WHAT TO PRODUCE. If a line in the data below holds the word "both", copy it.

(Beginning of DATA TO PROCESS)

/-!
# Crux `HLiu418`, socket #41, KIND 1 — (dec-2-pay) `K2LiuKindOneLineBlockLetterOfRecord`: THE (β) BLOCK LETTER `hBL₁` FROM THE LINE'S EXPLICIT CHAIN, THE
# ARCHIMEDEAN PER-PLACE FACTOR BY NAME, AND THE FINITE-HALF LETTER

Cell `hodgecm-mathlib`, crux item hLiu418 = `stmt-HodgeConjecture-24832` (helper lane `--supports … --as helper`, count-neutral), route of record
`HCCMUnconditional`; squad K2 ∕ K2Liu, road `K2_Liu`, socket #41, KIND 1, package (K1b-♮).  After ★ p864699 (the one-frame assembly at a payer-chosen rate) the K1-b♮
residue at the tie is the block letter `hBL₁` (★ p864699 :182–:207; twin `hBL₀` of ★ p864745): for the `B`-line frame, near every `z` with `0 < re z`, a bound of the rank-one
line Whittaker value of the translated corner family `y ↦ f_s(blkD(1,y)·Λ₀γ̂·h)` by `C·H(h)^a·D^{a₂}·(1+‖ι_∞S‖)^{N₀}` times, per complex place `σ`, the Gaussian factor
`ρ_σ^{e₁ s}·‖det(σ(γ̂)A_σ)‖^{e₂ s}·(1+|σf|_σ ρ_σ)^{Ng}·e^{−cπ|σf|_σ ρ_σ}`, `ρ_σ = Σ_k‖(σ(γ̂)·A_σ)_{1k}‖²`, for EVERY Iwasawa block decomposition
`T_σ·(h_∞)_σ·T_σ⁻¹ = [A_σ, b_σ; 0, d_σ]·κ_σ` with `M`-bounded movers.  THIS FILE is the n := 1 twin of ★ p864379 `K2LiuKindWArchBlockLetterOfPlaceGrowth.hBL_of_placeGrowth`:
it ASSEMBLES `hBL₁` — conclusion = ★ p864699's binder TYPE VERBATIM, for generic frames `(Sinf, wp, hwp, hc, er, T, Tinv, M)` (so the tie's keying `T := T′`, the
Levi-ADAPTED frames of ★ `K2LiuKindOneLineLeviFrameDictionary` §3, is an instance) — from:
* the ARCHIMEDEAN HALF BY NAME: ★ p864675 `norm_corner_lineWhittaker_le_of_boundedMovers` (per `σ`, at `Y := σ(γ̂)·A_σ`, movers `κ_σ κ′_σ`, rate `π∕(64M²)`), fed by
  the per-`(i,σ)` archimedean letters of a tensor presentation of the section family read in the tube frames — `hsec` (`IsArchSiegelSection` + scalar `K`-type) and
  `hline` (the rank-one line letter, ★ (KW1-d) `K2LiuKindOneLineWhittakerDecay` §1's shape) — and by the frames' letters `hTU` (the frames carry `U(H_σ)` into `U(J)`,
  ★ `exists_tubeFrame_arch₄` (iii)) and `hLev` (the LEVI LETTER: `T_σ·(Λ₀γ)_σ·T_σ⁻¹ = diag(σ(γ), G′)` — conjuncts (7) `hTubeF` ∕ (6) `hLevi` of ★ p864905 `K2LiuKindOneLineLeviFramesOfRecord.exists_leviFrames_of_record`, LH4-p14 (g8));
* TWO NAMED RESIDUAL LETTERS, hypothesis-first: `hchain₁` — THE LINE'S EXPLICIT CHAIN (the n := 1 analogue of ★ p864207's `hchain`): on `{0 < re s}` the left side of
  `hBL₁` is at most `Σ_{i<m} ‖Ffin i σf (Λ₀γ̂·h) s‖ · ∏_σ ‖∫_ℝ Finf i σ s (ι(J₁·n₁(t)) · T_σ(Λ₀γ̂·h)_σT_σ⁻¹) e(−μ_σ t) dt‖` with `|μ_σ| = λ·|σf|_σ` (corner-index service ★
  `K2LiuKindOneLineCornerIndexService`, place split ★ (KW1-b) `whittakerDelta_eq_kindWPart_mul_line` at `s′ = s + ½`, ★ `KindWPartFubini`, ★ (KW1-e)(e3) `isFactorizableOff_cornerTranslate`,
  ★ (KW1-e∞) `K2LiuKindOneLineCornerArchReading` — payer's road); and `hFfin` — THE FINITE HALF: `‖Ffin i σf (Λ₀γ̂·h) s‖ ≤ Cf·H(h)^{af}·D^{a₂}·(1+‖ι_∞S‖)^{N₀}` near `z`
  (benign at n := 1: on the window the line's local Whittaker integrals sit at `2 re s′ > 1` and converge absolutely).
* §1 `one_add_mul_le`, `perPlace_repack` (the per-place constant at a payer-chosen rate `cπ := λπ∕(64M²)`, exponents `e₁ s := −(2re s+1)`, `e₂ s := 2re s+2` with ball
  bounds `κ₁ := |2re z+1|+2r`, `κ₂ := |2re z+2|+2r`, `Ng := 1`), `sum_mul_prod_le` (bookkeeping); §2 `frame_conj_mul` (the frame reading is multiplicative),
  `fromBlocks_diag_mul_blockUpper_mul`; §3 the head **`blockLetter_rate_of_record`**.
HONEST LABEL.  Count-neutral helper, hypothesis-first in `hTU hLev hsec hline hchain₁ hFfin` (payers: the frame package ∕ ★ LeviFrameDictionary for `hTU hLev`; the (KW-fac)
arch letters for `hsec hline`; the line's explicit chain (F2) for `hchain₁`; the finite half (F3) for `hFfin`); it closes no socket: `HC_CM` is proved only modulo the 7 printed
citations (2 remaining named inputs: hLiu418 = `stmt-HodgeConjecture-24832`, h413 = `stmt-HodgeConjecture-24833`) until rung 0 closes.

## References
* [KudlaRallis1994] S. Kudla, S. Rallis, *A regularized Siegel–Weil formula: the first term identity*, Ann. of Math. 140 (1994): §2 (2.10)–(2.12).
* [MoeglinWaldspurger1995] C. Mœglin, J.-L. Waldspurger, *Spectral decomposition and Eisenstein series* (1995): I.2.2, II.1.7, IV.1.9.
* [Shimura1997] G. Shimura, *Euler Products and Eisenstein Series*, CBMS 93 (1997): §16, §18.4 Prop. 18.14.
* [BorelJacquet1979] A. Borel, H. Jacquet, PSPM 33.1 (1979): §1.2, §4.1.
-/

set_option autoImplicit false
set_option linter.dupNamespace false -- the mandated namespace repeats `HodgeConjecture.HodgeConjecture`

(End of DATA TO PROCESS)
(Beginning of DATA TO PROCESS)

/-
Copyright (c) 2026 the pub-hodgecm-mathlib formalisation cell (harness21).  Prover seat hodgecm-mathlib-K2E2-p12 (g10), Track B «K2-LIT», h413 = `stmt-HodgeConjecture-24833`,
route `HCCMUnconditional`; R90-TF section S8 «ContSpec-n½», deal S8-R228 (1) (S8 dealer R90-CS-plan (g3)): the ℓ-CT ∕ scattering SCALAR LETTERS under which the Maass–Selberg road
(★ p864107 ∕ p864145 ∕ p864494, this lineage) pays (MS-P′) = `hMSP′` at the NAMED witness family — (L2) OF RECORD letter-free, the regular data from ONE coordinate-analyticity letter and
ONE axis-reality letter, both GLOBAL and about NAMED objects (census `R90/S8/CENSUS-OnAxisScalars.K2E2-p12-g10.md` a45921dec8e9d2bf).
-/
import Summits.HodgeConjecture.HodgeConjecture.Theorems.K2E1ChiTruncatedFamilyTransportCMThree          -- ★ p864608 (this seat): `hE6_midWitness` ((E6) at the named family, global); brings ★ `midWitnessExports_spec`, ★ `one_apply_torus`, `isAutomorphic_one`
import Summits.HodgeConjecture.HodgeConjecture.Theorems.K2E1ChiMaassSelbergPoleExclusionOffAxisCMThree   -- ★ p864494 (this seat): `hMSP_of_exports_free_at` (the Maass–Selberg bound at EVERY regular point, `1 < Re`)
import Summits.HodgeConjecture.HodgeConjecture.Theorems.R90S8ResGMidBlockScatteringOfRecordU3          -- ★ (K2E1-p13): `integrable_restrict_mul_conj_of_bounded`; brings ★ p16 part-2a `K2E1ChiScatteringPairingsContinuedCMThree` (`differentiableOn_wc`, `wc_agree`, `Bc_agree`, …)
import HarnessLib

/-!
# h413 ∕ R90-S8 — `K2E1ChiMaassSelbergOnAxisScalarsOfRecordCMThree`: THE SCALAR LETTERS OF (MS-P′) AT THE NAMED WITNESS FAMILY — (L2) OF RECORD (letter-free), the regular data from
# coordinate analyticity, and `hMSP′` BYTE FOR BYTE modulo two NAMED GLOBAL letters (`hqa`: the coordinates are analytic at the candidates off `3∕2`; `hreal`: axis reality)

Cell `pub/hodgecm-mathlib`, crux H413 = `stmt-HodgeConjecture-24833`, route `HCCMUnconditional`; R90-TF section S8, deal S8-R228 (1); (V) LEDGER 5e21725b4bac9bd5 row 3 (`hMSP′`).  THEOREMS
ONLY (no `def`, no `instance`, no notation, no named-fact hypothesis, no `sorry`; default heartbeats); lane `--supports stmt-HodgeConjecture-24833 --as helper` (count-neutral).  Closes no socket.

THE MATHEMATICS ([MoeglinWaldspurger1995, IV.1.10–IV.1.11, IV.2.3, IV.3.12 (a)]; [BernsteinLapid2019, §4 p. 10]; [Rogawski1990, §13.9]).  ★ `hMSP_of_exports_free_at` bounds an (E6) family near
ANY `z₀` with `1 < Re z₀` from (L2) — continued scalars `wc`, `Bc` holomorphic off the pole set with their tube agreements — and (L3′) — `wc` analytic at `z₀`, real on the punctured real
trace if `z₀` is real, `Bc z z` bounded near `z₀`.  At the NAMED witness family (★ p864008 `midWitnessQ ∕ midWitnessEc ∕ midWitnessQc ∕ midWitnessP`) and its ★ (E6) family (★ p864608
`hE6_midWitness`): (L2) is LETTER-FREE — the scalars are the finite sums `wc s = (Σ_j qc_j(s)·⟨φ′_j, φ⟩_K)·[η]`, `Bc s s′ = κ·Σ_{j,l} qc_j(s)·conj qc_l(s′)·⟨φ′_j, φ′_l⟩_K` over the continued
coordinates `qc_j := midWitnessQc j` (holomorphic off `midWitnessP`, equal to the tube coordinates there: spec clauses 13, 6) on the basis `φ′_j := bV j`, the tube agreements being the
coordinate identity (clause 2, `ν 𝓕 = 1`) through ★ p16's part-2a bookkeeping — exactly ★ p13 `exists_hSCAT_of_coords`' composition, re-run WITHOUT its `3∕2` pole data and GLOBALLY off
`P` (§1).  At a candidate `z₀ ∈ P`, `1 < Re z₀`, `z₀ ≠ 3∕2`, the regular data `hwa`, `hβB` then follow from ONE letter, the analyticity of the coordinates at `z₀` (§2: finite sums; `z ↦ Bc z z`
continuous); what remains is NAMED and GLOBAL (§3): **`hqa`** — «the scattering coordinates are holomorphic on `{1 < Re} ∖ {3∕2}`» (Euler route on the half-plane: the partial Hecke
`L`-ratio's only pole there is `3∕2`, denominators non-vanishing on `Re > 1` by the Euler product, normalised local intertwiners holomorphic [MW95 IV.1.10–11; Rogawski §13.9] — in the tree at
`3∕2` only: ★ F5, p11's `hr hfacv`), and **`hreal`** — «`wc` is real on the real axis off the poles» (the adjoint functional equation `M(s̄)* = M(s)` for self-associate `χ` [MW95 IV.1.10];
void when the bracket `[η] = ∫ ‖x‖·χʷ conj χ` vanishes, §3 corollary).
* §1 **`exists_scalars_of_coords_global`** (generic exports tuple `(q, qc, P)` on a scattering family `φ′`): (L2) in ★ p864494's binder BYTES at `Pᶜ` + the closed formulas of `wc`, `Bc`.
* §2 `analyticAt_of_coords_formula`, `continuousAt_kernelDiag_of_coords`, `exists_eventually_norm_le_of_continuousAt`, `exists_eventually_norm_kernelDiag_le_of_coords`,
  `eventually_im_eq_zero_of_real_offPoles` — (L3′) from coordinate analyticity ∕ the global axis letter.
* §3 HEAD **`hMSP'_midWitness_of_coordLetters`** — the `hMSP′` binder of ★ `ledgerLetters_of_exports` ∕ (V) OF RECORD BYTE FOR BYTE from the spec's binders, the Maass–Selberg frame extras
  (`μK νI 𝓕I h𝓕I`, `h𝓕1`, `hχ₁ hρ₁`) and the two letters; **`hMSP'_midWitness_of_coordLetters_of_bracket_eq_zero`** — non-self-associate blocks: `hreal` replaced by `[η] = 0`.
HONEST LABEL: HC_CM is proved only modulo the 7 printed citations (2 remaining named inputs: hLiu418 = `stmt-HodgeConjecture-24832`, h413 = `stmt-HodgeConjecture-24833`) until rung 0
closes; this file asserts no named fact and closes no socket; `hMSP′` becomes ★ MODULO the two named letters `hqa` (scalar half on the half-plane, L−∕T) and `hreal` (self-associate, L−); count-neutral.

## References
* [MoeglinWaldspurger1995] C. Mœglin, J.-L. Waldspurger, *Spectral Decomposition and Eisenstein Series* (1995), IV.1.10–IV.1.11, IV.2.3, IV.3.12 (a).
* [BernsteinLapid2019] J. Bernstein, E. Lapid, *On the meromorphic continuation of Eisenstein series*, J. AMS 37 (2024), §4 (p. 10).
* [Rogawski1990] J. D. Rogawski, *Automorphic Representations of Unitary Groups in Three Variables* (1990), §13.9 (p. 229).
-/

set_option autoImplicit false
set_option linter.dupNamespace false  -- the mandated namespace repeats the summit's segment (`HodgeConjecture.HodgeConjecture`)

(End of DATA TO PROCESS)
(Beginning of DATA TO PROCESS)

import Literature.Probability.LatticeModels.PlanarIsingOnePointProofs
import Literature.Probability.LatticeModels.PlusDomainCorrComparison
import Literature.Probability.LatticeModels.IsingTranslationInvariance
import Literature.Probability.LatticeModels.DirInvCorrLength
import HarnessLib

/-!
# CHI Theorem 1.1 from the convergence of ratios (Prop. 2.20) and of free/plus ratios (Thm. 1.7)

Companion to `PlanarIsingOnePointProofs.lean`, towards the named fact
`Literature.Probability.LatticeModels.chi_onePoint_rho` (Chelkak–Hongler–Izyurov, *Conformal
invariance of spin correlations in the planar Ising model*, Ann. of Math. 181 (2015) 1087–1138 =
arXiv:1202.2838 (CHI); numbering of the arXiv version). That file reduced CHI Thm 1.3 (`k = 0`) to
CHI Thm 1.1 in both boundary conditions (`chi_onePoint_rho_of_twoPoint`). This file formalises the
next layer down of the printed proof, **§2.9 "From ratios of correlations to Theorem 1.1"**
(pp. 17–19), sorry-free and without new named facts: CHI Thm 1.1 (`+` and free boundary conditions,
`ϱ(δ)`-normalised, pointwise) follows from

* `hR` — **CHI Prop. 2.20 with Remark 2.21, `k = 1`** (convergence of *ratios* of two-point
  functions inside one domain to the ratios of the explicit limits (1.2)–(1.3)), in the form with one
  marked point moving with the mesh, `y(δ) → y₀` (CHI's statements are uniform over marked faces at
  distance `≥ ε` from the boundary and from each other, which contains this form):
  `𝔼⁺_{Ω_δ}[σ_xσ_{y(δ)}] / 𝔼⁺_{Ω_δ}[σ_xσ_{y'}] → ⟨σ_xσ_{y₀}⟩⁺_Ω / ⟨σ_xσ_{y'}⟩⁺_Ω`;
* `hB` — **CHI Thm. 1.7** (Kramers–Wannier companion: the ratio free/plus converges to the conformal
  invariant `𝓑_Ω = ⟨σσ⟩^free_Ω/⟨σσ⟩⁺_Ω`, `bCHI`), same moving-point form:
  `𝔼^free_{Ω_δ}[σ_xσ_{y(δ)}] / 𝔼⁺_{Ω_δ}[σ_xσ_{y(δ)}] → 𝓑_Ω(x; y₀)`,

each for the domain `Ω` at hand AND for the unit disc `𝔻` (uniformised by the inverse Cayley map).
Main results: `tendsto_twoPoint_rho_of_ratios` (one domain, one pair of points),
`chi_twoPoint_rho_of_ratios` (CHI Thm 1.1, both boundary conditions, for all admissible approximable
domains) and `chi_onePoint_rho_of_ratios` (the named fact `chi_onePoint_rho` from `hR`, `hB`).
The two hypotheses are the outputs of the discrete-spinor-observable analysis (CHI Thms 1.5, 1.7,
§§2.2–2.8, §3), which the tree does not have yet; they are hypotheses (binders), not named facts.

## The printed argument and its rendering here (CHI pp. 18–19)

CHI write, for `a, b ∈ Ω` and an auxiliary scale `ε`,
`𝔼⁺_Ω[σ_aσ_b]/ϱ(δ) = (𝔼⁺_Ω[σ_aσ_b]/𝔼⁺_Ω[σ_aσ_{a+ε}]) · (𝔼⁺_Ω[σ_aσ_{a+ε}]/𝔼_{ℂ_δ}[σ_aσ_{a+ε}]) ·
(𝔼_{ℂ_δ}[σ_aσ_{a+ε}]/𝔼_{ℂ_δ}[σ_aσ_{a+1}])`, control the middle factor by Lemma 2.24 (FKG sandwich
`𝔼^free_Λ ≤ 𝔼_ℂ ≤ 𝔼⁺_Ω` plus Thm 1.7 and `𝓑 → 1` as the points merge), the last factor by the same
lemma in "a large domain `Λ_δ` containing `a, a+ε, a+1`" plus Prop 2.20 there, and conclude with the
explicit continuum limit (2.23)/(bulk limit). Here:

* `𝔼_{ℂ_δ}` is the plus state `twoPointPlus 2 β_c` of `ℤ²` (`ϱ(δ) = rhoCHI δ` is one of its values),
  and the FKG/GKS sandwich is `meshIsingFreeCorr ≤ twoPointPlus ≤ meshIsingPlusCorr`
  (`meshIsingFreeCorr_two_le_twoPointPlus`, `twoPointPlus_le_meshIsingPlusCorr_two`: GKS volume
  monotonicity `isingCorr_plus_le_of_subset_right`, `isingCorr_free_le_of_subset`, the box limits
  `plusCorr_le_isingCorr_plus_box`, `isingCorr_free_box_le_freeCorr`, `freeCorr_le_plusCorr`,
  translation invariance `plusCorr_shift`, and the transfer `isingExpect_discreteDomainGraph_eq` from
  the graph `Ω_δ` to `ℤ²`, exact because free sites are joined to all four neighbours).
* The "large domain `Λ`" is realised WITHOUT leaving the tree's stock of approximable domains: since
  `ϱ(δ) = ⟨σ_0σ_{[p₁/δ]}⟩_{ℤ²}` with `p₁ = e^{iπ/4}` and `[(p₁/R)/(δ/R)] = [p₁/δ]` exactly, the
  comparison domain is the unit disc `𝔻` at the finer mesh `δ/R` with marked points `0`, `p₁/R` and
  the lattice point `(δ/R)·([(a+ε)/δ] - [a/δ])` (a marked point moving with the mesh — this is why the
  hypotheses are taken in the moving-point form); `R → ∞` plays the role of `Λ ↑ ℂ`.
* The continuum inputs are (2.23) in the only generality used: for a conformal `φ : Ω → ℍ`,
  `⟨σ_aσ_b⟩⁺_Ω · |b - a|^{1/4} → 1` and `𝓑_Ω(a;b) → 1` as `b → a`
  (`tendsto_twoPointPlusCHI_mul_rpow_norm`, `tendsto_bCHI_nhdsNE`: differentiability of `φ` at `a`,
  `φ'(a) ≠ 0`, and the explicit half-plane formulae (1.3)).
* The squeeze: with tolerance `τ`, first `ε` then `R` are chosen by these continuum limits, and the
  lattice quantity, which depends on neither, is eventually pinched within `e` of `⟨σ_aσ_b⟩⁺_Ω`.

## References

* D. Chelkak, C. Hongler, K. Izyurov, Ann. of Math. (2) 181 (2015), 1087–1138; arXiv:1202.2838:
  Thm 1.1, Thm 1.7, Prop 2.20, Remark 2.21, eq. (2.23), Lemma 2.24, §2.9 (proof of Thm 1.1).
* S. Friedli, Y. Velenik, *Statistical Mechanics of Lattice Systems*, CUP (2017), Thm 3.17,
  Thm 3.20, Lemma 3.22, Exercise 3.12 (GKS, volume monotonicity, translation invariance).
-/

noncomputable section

(End of DATA TO PROCESS)

RESPONSE BOX.
ONE axis-reality letter, both GLOBAL and about NAMED objects (census `R90/S8/CENSUS-OnAxisScalars.K2E2-p12-g10.md` a45921dec8e9d2bf).
CHI Thm 1.1 in both boundary conditions (`chi_onePoint_rho_of_twoPoint`). This file formalises the
`chi_twoPoint_rho_of_ratios` (CHI Thm 1.1, both boundary conditions, for all admissible approximable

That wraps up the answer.